Please show all lines of the records that include "binders".

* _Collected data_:
——

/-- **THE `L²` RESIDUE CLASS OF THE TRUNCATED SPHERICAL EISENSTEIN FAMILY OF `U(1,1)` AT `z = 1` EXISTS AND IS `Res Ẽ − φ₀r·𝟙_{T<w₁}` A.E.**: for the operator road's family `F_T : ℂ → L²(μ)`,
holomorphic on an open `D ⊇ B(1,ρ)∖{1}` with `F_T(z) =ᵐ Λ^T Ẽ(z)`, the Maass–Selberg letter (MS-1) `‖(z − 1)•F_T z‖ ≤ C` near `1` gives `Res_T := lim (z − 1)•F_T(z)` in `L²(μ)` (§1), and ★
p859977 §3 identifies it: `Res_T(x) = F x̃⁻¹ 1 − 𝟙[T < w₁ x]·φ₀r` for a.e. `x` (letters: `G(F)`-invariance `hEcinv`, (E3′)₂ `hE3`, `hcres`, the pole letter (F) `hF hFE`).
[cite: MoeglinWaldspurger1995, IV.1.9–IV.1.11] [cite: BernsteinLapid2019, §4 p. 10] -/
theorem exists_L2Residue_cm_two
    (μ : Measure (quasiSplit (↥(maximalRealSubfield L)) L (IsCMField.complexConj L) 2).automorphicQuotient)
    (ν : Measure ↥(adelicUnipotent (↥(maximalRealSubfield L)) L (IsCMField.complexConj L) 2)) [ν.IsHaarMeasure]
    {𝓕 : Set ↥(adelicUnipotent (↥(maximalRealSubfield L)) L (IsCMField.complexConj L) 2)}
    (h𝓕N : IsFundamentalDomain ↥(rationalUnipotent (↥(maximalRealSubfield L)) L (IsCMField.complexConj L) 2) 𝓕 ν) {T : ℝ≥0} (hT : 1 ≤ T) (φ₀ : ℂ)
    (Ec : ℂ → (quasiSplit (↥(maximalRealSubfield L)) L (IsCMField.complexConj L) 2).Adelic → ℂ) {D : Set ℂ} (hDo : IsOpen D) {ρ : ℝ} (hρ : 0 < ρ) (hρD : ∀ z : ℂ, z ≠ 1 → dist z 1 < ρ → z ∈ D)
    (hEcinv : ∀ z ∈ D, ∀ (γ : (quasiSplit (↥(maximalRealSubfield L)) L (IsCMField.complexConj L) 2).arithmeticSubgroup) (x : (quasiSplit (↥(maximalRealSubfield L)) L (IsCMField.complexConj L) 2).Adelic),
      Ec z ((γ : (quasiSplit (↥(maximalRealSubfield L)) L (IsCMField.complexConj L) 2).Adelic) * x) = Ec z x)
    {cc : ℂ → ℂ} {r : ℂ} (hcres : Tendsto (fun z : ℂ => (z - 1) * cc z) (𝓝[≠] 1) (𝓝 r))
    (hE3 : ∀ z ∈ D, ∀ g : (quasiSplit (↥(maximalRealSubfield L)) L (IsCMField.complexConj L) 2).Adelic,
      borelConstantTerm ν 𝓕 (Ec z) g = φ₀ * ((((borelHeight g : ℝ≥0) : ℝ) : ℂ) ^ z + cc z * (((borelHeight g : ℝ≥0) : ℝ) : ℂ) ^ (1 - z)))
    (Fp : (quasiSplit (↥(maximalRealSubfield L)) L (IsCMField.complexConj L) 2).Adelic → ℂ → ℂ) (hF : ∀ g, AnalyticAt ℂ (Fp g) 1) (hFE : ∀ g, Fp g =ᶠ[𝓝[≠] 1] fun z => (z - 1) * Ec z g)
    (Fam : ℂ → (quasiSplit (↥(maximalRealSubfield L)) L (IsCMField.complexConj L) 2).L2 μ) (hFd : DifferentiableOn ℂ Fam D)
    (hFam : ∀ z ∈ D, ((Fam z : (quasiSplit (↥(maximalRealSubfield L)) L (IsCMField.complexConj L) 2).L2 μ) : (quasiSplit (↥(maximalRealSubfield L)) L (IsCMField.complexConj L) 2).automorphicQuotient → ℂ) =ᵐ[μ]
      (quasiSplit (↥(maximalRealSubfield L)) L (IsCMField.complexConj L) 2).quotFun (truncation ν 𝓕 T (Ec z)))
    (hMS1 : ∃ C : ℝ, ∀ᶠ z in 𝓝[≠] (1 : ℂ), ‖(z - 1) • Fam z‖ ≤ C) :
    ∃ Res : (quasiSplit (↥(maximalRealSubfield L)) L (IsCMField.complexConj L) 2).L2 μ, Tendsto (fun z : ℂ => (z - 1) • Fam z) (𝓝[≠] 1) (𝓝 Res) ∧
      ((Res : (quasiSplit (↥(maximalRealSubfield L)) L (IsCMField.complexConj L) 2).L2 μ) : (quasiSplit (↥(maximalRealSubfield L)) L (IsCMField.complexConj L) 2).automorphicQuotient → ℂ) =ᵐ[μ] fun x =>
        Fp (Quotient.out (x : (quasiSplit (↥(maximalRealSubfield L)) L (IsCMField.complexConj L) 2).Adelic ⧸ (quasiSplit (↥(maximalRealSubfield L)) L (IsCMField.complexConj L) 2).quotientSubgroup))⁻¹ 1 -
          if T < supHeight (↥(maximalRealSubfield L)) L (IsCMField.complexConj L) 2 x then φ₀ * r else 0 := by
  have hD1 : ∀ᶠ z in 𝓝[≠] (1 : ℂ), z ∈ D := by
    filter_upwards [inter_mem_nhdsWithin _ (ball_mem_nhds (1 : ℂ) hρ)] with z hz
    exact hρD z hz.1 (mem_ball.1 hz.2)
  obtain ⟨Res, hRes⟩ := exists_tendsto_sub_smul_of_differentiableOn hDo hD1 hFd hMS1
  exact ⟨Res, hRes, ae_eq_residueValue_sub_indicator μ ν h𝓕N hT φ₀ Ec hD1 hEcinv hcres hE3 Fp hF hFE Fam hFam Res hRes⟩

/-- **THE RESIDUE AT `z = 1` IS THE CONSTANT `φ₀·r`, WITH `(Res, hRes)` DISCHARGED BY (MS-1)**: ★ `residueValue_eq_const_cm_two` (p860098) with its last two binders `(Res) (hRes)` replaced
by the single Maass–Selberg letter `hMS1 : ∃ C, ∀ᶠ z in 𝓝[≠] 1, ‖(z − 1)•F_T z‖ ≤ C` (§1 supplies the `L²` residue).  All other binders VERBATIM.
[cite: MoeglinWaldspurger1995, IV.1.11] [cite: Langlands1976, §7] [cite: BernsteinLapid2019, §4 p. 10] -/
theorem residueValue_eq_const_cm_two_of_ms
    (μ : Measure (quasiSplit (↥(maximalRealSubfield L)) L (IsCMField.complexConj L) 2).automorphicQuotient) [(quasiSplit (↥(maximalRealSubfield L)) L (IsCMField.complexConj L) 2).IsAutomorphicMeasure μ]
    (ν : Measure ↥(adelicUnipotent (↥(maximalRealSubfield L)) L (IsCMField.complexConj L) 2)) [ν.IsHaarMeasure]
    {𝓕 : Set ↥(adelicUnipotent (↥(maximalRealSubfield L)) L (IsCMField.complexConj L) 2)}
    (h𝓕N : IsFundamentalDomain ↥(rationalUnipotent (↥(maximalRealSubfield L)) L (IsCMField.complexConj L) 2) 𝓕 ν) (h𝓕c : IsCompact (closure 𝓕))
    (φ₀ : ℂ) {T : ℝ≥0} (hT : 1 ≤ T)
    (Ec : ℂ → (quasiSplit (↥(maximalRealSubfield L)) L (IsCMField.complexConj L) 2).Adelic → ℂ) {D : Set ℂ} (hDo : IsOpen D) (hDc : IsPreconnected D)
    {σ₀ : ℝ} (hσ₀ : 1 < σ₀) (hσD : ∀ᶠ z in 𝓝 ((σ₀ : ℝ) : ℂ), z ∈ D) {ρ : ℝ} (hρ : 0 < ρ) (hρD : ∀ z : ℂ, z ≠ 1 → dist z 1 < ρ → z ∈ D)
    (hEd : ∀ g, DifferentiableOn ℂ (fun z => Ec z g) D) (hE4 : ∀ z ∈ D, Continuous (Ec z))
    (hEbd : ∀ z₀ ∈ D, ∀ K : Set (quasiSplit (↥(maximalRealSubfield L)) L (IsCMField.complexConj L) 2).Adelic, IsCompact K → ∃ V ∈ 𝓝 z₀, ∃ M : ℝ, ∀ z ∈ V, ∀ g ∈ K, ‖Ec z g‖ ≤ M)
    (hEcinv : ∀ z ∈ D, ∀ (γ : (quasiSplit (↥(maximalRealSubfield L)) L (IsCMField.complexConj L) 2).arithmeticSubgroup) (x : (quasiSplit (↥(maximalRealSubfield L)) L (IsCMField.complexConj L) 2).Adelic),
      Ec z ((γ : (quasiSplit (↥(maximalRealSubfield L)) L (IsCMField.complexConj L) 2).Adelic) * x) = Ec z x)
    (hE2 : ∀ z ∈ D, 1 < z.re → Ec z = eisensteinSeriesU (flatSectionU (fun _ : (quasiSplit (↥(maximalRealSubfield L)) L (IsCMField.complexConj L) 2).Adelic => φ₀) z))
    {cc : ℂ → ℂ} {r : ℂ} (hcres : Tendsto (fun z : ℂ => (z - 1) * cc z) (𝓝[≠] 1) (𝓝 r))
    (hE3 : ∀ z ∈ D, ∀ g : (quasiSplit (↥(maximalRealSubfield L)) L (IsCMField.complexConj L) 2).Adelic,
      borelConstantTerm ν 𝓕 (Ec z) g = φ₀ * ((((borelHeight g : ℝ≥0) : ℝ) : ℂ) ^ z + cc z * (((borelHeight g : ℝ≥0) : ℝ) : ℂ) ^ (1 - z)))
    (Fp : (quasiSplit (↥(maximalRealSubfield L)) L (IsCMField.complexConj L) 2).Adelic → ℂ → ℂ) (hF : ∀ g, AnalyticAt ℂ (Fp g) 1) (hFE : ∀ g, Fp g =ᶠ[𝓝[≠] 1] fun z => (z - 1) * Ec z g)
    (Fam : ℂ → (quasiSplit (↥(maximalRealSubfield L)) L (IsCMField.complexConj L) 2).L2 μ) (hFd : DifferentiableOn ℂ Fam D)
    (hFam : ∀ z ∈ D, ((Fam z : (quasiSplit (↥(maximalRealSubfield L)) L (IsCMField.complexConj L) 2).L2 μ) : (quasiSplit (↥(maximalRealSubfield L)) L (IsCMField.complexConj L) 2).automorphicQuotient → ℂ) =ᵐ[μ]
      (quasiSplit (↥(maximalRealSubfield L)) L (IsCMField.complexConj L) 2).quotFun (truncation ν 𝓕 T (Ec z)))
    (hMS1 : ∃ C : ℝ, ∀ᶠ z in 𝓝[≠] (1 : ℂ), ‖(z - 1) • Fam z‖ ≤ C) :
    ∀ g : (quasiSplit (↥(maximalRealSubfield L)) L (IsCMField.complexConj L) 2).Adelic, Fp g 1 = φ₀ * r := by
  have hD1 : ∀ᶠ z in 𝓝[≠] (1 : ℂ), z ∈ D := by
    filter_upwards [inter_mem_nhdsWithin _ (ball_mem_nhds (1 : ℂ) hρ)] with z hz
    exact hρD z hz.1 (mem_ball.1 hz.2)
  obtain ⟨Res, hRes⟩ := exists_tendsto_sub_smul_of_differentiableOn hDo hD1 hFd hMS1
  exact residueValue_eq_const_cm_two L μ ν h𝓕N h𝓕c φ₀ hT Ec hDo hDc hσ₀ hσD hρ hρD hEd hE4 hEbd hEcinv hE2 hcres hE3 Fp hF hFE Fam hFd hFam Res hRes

——

* _ANSWER BELOW_:
/-- **THE RESIDUE AT `z = 1` IS THE CONSTANT `φ₀·r`, WITH `(Res, hRes)` DISCHARGED BY (MS-1)**: ★ `residueValue_eq_const_cm_two` (p860098) with its last two binders `(Res) (hRes)` replaced
by the single Maass–Selberg letter `hMS1 : ∃ C, ∀ᶠ z in 𝓝[≠] 1, ‖(z − 1)•F_T z‖ ≤ C` (§1 supplies the `L²` residue).  All other binders VERBATIM.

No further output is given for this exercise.